Liquid biopsy is a highly effective method of early cancer detection and tumor classification [25, 26]. Recent studies have used the novel Nano-hmC-Seal technology to generate the vast genome-wide profiles of 5hmC in cfDNA from blood plasma for various cancer types [2]. A growing body of evidence from 5hmC profile analysis in cfDNA has indicated that 5hmC signal changes could serve as valuable noninvasive biomarkers to improve the sensitivity, specificity and accuracy of existing clinical methods for cancer diagnosis, prognosis and surveillance. However, the majority of previous studies about the association between 5hmC and gene expression have focused on 5hmC modification patterns in protein-coding gene bodies and promoters in cfDNA from blood plasma. The 5hmC modification alterations in genomic regions encoding lncRNAs and their clinical significance remain poorly characterized.

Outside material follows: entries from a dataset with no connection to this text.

import Mathlib.Algebra.MvPolynomial.CommRing
import Mathlib.RingTheory.MvPolynomial.Basic
import Mathlib.Algebra.CharP.Lemmas
import Mathlib.Data.ZMod.Basic
import Mathlib.Tactic.LinearCombination
import HarnessLib

/-!
# The `p = 3` straightening `f♮ := f − (2c)⁻¹ θ′ y²` (engine 1, T93; instrument for the `W(f)` toy model — NOT a resolution theorem)

Engine 1 of the RESOLUTION OBSERVATORY toy model `W(f)` (weighted-centre invariant in characteristic `p`), RE-DERIVATION-eng1-g41
§3.7.6 / CARVER-NOTES-eng1-g41 T93 (verdict GO from the second seat, CARVER-NOTES-eng1-g42 §1): "in `k[σ][f, y, z, …]` with
`char k = 3` and `c ≠ 0`, if `Φ(f) = f + σ(A + θ′·y·z) + σ²B + σ³D`, `Φ(y) = y + cσz`, `Φ(z) = z`, then for `f♮ := f − (2c)⁻¹θ′y²`:
`Φ(f♮) = f♮ + σA + σ²(B + cθ′z²) + σ³D`" — the one place where `p = 3` enters PROPOSITION B″₃.

In characteristic `3`, `−(2c)⁻¹ = c⁻¹`, so `f♮ = f + c′θ′y²` with `c c′ = 1`; the statement is then a polynomial identity using
exactly `3 = 0` and `c c′ = 1`.  We type it (ours, bookkeeping):

* `straighten_identity` — the ring identity in any commutative ring of characteristic `3`;
* `map_straighten` — the form with a ring endomorphism `Φ` fixing the scalar `c′θ′` (covers both tree models, `Φ` an
  `R`-algebra endomorphism of `MvPolynomial ι R` with `σ ∈ R = k[σ]`, and `Φ` a ring endomorphism of `(MvPolynomial ι k)[σ]`);
* `aeval_straighten` — the `MvPolynomial` instance with named slots `f, y, z`.

VALUE: bookkeeping for a toy model (Resolution Observatory cell `pub-rosobs`, carver lane gen 62; AI-written Lean; AI review is weaker
than expert review); NOT a statement about the invariant of [AbramovichTemkinWlodarczyk2024] and NOT progress on the summit.  Frame:
coordinate changes `y ↦ y + q` in positive characteristic [Hauser2010, §D (p. 12)], polynomial substitutions [Lang2002, Ch. IV §1].
-/

namespace Literature.AlgebraicGeometry.Resolution.WeightedBlowup

namespace StraightenP3

/-- (ours, bookkeeping) **T93 as a ring identity.** In characteristic `3`, with `c c′ = 1`:
`F = f + σ(A + θ′yz) + σ²B + σ³D` and `Y = y + cσz` give `F + c′θ′Y² = (f + c′θ′y²) + σA + σ²(B + cθ′z²) + σ³D`.
[cite: Hauser2010, §D (p. 12)] [cite: Lang2002, Ch. IV §1] -/
theorem straighten_identity {S : Type*} [CommRing S] [CharP S 3] {c c' : S} (hc : c * c' = 1)
    (σ θ' f y z A B D F Y : S) (hF : F = f + σ * (A + θ' * y * z) + σ ^ 2 * B + σ ^ 3 * D) (hY : Y = y + c * σ * z) :
    F + c' * θ' * Y ^ 2 = (f + c' * θ' * y ^ 2) + σ * A + σ ^ 2 * (B + c * θ' * z ^ 2) + σ ^ 3 * D := by
  have h3 : (3 : S) = 0 := by simpa using CharP.cast_eq_zero S 3
  rw [hF, hY]
  linear_combination (2 * σ * θ' * y * z + σ ^ 2 * θ' * c * z ^ 2) * hc + (σ * θ' * y * z) * h3

/-- (ours, bookkeeping) **T93 with the substitution.** For a ring endomorphism `Φ` fixing the scalar `c′θ′`, `Φ f = f + σ(A + θ′yz) + σ²B + σ³D`
and `Φ y = y + cσz` give `Φ (f + c′θ′y²) = (f + c′θ′y²) + σA + σ²(B + cθ′z²) + σ³D` (characteristic `3`, `c c′ = 1`).
[cite: Hauser2010, §D (p. 12)] [cite: Lang2002, Ch. IV §1] -/
theorem map_straighten {S : Type*} [CommRing S] [CharP S 3] (Φ : S →+* S) {c c' : S} (hc : c * c' = 1) (σ θ' f y z A B D : S)
    (hκ : Φ (c' * θ') = c' * θ') (hf : Φ f = f + σ * (A + θ' * y * z) + σ ^ 2 * B + σ ^ 3 * D) (hy : Φ y = y + c * σ * z) :
    Φ (f + c' * θ' * y ^ 2) = (f + c' * θ' * y ^ 2) + σ * A + σ ^ 2 * (B + c * θ' * z ^ 2) + σ ^ 3 * D := by
  rw [map_add, map_mul, map_pow, hκ]
  exact straighten_identity hc σ θ' f y z A B D _ _ hf hy

open MvPolynomial in
/-- (ours, bookkeeping) **T93 in the slot model.** `R` a commutative ring of characteristic `3` (in use: `R = k[σ]`, `σ ∈ R`), slots `f, y, z : ι`,
`Φ` an `R`-algebra endomorphism of `R[X_ι]` with `Φ X_f = X_f + σ(A + θ′X_yX_z) + σ²B + σ³D` and `Φ X_y = X_y + cσX_z`; then
`Φ (X_f + c′θ′X_y²) = (X_f + c′θ′X_y²) + σA + σ²(B + cθ′X_z²) + σ³D`. [cite: Hauser2010, §D (p. 12)] [cite: Lang2002, Ch. IV §1] -/
theorem aeval_straighten {R : Type*} [CommRing R] [CharP R 3] {ι : Type*} (Φ : MvPolynomial ι R →ₐ[R] MvPolynomial ι R)
    {c c' : R} (hc : c * c' = 1) (σ θ' : R) (f y z : ι) (A B D : MvPolynomial ι R)
    (hf : Φ (X f) = X f + C σ * (A + C θ' * X y * X z) + C σ ^ 2 * B + C σ ^ 3 * D)
    (hy : Φ (X y) = X y + C c * C σ * X z) :
    Φ (X f + C c' * C θ' * X y ^ 2)
      = (X f + C c' * C θ' * X y ^ 2) + C σ * A + C σ ^ 2 * (B + C c * C θ' * X z ^ 2) + C σ ^ 3 * D := by
  have hC : ∀ r : R, Φ (C r) = C r := fun r => by
    rw [← MvPolynomial.algebraMap_eq]
    exact Φ.commutes r
  have hcC : C c * C c' = (1 : MvPolynomial ι R) := by rw [← C_mul, hc, C_1]
  exact map_straighten (Φ : MvPolynomial ι R →+* MvPolynomial ι R) hcC (C σ) (C θ') (X f) (X y) (X z) A B D
    (by rw [RingHom.coe_coe, map_mul, hC, hC]) (by rw [RingHom.coe_coe, hf]) (by rw [RingHom.coe_coe, hy])

/-! ## Smoke test -/

/-- Smoke test (ours): the identity with all data `= 1` in `ZMod 3` (`c = c′ = 1`): `F = 1 + (1+1) + 1 + 1`, `Y = 1 + 1`. -/
example : ((1 + 1 * ((1 : ZMod 3) + 1 * 1 * 1) + 1 ^ 2 * 1 + 1 ^ 3 * 1) : ZMod 3) + 1 * 1 * (1 + 1 * 1 * 1) ^ 2
    = (1 + 1 * 1 * 1 ^ 2) + 1 * 1 + 1 ^ 2 * (1 + 1 * 1 * 1 ^ 2) + 1 ^ 3 * 1 :=
  straighten_identity (S := ZMod 3) (c := 1) (c' := 1) (one_mul 1) 1 1 1 1 1 1 1 1 _ _ rfl rfl

end StraightenP3

end Literature.AlgebraicGeometry.Resolution.WeightedBlowup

Recently, lncRNA has been confirmed to be involved in the regulation of important biological functions that determine cell fate and influenced a series of physiological and pathological states [27]. lncRNA promoters were found to have different epigenetic alteration patterns in cancer compared with protein-coding genes [28]. Hu et al. reported that tissue-derived 5hmC played a crucial role in regulating the transcription of lncRNA and served as a novel biomarker for prognosis in colorectal cancer. However, whether plasma-derived 5hmC-modified lncRNA genes is a critical biomarker for diagnosing cancer and distinguishing the type of cancer remains unclear. Therefore, the present study explored the potential of the plasma-derived 5hmC modification level in genomic regions encoding lncRNAs being used as an alternative, superior biomarker for cancer diagnosis and monitoring.

Herein, by repurposing 5hmC sequencing reads to genomic regions encoding lncRNAs, 5hmC alterations in genomic regions encoding lncRNAs were characterized in multiple cancer types, including HCC, CC and GC. A large number of altered 5hmC modifications were found to be distributed at lncRNA genes in patients with cancer compared with healthy subjects. Furthermore, only a relatively small number of 5hmC-modified lncRNA genes were common among different types of cancers, with the majority being cancer-specific. Using these tissue-shared 5hmC-modified lncRNA genes, feature selection was performed and a 5hLD-score was developed, which distinguished tumors from healthy controls with a high diagnostic performance in the training and internal validation cohorts. Indeed, some of these tissue-shared 5hmC-modified lncRNA genes in the 5hLD-score have been reported to play critical roles in cancer initiation, metastasis and prognosis. For instance, membrane-associated guanylate kinase inverted 1 intronic transcript has been well established to control cell proliferation in several cancer types [27, 29]. Recent in vitro and in vivo studies have demonstrated that SOX9 antisense RNA 1 and long intergenic non-protein-coding RNA 1124 (LINC01124) regulated HCC progression and metastasis by acting as competitive endogenous RNAs [30, 31]. Several other lncRNAs, such as SERTAD4-antisense 1, LINC01124, AC011294.1 and RBPMS Antisense RNA 1, have also been associated with cancer initiation and prognosis [32,33,34,35].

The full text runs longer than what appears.